Baudeau écrit un mémoire sur le « monopole des blés exercé dans tout le royaume depuis 1770 ». Il y démontre qu’aucun négociant ne peut lutter contre « les commissionnaires du roi trafiquant avec les deniers de son trésor » et vendant à perte, « à très grosse perte ». « Nommez-moi, dit-il, le marchand que vous voudrez, soit étranger, soit national, et je vous le ruine infailliblement le premier[1]. » Aussi le commerce libre, relevé par les réformes de 1763 et 1764, était-il de nouveau désorganisé ; et un ancien condisciple de Turgot, Mgr de Boisgelin, archevêque d’Aix, écrivait très justement à Terray, le 30 décembre 1772 : « Si les approvisionnements faits par le gouvernement sont nuisibles, il ne faut pas qu’ils deviennent nécessaires. Ils sont nuisibles parce qu’ils détruisent le commerce : ils deviennent nécessaires quand le commerce est détruit[2]. » Désastreux pour le pays, ce système était aussi fort onéreux pour le roi, dont les agents-spéculaient très maladroitement, mais avec d’énormes commissions. Ainsi se créa la légende qui, bien après le traité Malisset, persista à accuser le gouvernement d’avoir constitué une compagnie de monopoleurs officiels, coupable de vouloir centraliser entre ses mains et à son profit toutes les opérations sur les grains[3].
Dès la fin de 1769[4] et par conséquent avant la désastreuse récolte de 1770, avaient paru les Dialogues sur le commerce des blés, de l’abbé Galiani. L’Italien Galiani, qui était alors à Paris comme secrétaire d’ambassade pour le roi de Naples, s’était déjà fait remarquer par un fort bon traité sur la monnaie[5]. Ses Dialogues sont une œuvre
- ↑ Cité par Afanassiev, op. cit., p. 323.
- ↑ Cité par Afanassiev, op. cit., p. 331.

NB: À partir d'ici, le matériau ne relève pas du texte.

import Mathlib
import HarnessLib

/-!
# Crux `DigitPolyUniformity` (stmt-QuantumAdvantage-1392), line `Sketch`, cycle 6 — Stub F

Interpolation in the `K` low digits: a `±1`-function `f` of `N mod 2^K` is `χ_P(N) = (−1)^{P(bits N)}` for a
polynomial `P ∈ 𝔽₂[x_0, …, x_{n−1}]` of total degree `≤ K` (`K ≤ n`), namely
`P = Σ_{r < 2^K, f(r) = −1} 1_{bits r}` with the point indicators
`1_{bits r} = Π_{i<K} (x_i if bit_i(r) = 1, else 1 + x_i)` of `𝔽₂^K` in the variables `x_0, …, x_{K−1}`.
(The digit factors and point indicators are written out explicitly, no auxiliary definitions.)
-/

noncomputable section

namespace Summit.QuantumAdvantage.DigitPolyUniformity.SketchLAR.Chirp

open Finset

/-- A digit factor (`x_i` if `b`, else `1 + x_i`) has total degree `≤ 1`. [folklore] -/
private lemma totalDegree_digitFactor_le (n : ℕ) (i : Fin n) (b : Bool) :
    ((if b then MvPolynomial.X i else 1 + MvPolynomial.X i : MvPolynomial (Fin n) (ZMod 2))).totalDegree
      ≤ 1 := by
  split_ifs
  · exact (MvPolynomial.totalDegree_X _).le
  · refine (MvPolynomial.totalDegree_add _ _).trans ?_
    rw [MvPolynomial.totalDegree_one, MvPolynomial.totalDegree_X]
    simp

/-- At the bits of `N`, the digit factor evaluates to `1` if the `i`-th bit of `N` is `b`, else to `0`. [folklore] -/
private lemma eval_digitFactor (n : ℕ) (i : Fin n) (b : Bool) (N : ℕ) :
    MvPolynomial.eval (fun j : Fin n => if Nat.testBit N j then (1 : ZMod 2) else 0)
        (if b then MvPolynomial.X i else 1 + MvPolynomial.X i : MvPolynomial (Fin n) (ZMod 2)) =
      if Nat.testBit N i = b then 1 else 0 := by
  have h2 : (1 : ZMod 2) + 1 = 0 := by decide
  cases b <;> cases hNi : Nat.testBit N i <;> simp [hNi, h2]

/-- A point indicator `Π_{i<K} (digit factor of bit_i(r))` in `K` digits has total degree `≤ K`. [folklore] -/
private lemma totalDegree_pointIndicator_le (K n : ℕ) (hKn : K ≤ n) (r : ℕ) :
    (∏ i : Fin K, (if Nat.testBit r i then MvPolynomial.X (Fin.castLE hKn i)
        else 1 + MvPolynomial.X (Fin.castLE hKn i) : MvPolynomial (Fin n) (ZMod 2))).totalDegree ≤ K := by
  refine (MvPolynomial.totalDegree_finsetProd _ _).trans ?_
  calc ∑ i : Fin K, (if Nat.testBit r i then MvPolynomial.X (Fin.castLE hKn i)
          else 1 + MvPolynomial.X (Fin.castLE hKn i) : MvPolynomial (Fin n) (ZMod 2)).totalDegree
      ≤ ∑ _i : Fin K, 1 := Finset.sum_le_sum (fun i _ => totalDegree_digitFactor_le _ _ _)
    _ = K := by simp

/-- At the bits of `N`, the point indicator of `r < 2^K` evaluates to `[N mod 2^K = r]`. [folklore] -/
private lemma eval_pointIndicator (K n : ℕ) (hKn : K ≤ n) (r : ℕ) (hr : r < 2 ^ K) (N : ℕ) :
    MvPolynomial.eval (fun j : Fin n => if Nat.testBit N j then (1 : ZMod 2) else 0)
        (∏ i : Fin K, (if Nat.testBit r i then MvPolynomial.X (Fin.castLE hKn i)
          else 1 + MvPolynomial.X (Fin.castLE hKn i) : MvPolynomial (Fin n) (ZMod 2))) =
      if N % 2 ^ K = r then 1 else 0 := by
  rw [map_prod]
  simp_rw [eval_digitFactor]
  rw [Finset.prod_boole]
  have key : (∀ i ∈ (Finset.univ : Finset (Fin K)),
      Nat.testBit N (Fin.castLE hKn i : ℕ) = Nat.testBit r i) ↔ N % 2 ^ K = r := by
    constructor
    · intro h
      apply Nat.eq_of_testBit_eq
      intro j
      rw [Nat.testBit_mod_two_pow]
      by_cases hj : j < K
      · simpa [hj] using h ⟨j, hj⟩ (Finset.mem_univ _)
      · have hrj : r < 2 ^ j := lt_of_lt_of_le hr (Nat.pow_le_pow_right (by norm_num) (not_lt.1 hj))
        simp [hj, Nat.testBit_lt_two_pow hrj]
    · intro h i _
      rw [← h, Fin.val_castLE, Nat.testBit_mod_two_pow]
      simp [i.2]
  by_cases hNr : N % 2 ^ K = r
  · rw [if_pos hNr, if_pos (key.2 hNr)]
  · rw [if_neg hNr, if_neg (mt key.1 hNr)]

/-- **Stub F (interpolation in the `K` low digits).** A `±1`-function of `N mod 2^K` is `χ_P(N) = (−1)^{P(bits N)}`
for a polynomial `P ∈ 𝔽₂[x_0, …, x_{n−1}]` of total degree `≤ K` (`K ≤ n`): `P = Σ_{r<2^K, f(r)=−1} 1_{bits r}` with the
point indicators of `𝔽₂^K` in the variables `x_0, …, x_{K−1}`. [folklore] -/
theorem stub_interp (K n : ℕ) (hKn : K ≤ n) (f : ℕ → ℝ) (hf1 : ∀ r, f r = 1 ∨ f r = -1)
    (hper : ∀ r, f (r % 2 ^ K) = f r) :
    ∃ P : MvPolynomial (Fin n) (ZMod 2), P.totalDegree ≤ K ∧ ∀ N : ℕ,
      (if MvPolynomial.eval (fun i : Fin n => if Nat.testBit N i then (1 : ZMod 2) else 0) P = 1
        then (-1 : ℝ) else 1) = f N := by
  classical
  refine ⟨∑ r ∈ (range (2 ^ K)).filter (fun r => f r = -1),
    ∏ i : Fin K, (if Nat.testBit r i then MvPolynomial.X (Fin.castLE hKn i)
      else 1 + MvPolynomial.X (Fin.castLE hKn i) : MvPolynomial (Fin n) (ZMod 2)), ?_, ?_⟩
  · exact MvPolynomial.totalDegree_finsetSum_le (fun r _ => totalDegree_pointIndicator_le K n hKn r)
  · intro N
    have heval : MvPolynomial.eval (fun i : Fin n => if Nat.testBit N i then (1 : ZMod 2) else 0)
        (∑ r ∈ (range (2 ^ K)).filter (fun r => f r = -1),
          ∏ i : Fin K, (if Nat.testBit r i then MvPolynomial.X (Fin.castLE hKn i)
            else 1 + MvPolynomial.X (Fin.castLE hKn i) : MvPolynomial (Fin n) (ZMod 2))) =
        if f N = -1 then 1 else 0 := by
      rw [map_sum]
      have hpt : ∀ r ∈ (range (2 ^ K)).filter (fun r => f r = -1),
          MvPolynomial.eval (fun i : Fin n => if Nat.testBit N i then (1 : ZMod 2) else 0)
            (∏ i : Fin K, (if Nat.testBit r i then MvPolynomial.X (Fin.castLE hKn i)
              else 1 + MvPolynomial.X (Fin.castLE hKn i) : MvPolynomial (Fin n) (ZMod 2))) =
            if N % 2 ^ K = r then 1 else 0 := fun r hr =>
        eval_pointIndicator K n hKn r (Finset.mem_range.1 (Finset.mem_filter.1 hr).1) N
      rw [Finset.sum_congr rfl hpt, Finset.sum_ite_eq]
      have hmem : N % 2 ^ K ∈ (range (2 ^ K)).filter (fun r => f r = -1) ↔ f N = -1 := by
        rw [Finset.mem_filter, Finset.mem_range, hper]
        exact ⟨fun h => h.2, fun h => ⟨Nat.mod_lt _ (Nat.two_pow_pos K), h⟩⟩
      by_cases hN : f N = -1
      · rw [if_pos hN, if_pos (hmem.2 hN)]
      · rw [if_neg hN, if_neg (mt hmem.1 hN)]
    rw [heval]
    rcases hf1 N with hN | hN
    · have h10 : ¬ ((if (1 : ℝ) = -1 then (1 : ZMod 2) else 0) = 1) := by norm_num
      rw [hN, if_neg h10]
    · rw [hN, if_pos rfl, if_pos rfl]

end Summit.QuantumAdvantage.DigitPolyUniformity.SketchLAR.Chirp

end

- ↑ Afanassiev, op. cit., pp. 338 et s.
- ↑ On place ordinairement en 1770 les Dialogues sur le commerce des grains. Il est probable que le livre fut postdaté, comme il est de coutume en librairie ; car c’est le 17 janvier 1770 que Turgot répond à l’abbé Morellet, qui lui avait écrit au sujet du volume (Afanassiev, op. cit., p. 236 en note).
- ↑ Della moneta libri cinque, 1750. — Voyez la thèse de M. Gaudemet, Galiani, Paris, Rousseau, 1889.